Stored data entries
------------------------------------------------

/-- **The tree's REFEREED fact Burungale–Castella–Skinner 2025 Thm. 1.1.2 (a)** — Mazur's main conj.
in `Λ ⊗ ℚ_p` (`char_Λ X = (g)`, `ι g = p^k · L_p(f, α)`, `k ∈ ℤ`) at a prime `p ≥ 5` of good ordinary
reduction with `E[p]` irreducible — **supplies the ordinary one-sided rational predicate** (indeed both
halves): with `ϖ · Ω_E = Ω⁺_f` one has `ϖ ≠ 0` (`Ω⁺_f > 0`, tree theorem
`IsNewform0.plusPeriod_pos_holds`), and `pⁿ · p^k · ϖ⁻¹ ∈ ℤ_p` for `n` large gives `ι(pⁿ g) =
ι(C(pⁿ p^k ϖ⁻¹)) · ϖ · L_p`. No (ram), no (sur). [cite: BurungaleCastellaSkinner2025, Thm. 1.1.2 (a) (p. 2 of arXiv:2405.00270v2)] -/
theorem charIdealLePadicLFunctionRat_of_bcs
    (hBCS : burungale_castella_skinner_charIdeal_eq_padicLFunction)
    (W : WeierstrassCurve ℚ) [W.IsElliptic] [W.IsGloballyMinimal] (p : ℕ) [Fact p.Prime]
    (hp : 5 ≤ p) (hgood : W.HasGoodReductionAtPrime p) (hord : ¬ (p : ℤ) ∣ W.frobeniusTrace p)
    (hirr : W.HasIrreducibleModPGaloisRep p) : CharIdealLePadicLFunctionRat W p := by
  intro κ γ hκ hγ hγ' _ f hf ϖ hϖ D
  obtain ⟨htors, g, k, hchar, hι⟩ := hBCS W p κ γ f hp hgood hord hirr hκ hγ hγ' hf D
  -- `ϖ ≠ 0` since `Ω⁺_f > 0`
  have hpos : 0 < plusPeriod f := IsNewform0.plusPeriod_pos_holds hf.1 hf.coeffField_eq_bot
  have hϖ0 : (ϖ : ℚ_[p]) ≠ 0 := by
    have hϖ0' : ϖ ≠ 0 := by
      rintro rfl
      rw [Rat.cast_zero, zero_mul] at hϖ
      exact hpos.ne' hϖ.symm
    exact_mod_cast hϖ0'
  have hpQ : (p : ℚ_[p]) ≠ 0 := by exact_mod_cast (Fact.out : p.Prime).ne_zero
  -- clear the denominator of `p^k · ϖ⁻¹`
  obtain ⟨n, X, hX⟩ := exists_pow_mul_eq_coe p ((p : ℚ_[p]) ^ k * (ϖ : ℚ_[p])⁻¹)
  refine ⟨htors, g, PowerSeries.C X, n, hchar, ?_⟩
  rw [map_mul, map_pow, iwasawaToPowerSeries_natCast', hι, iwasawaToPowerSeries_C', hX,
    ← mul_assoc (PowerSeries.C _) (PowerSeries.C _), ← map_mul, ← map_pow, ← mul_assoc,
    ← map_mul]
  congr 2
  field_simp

------------------------------------------------

*About this exercise:*
Pull out the lines above in which the word "theorem" appears.

*Result of this exercise:*
halves): with `ϖ · Ω_E = Ω⁺_f` one has `ϖ ≠ 0` (`Ω⁺_f > 0`, tree theorem
theorem charIdealLePadicLFunctionRat_of_bcs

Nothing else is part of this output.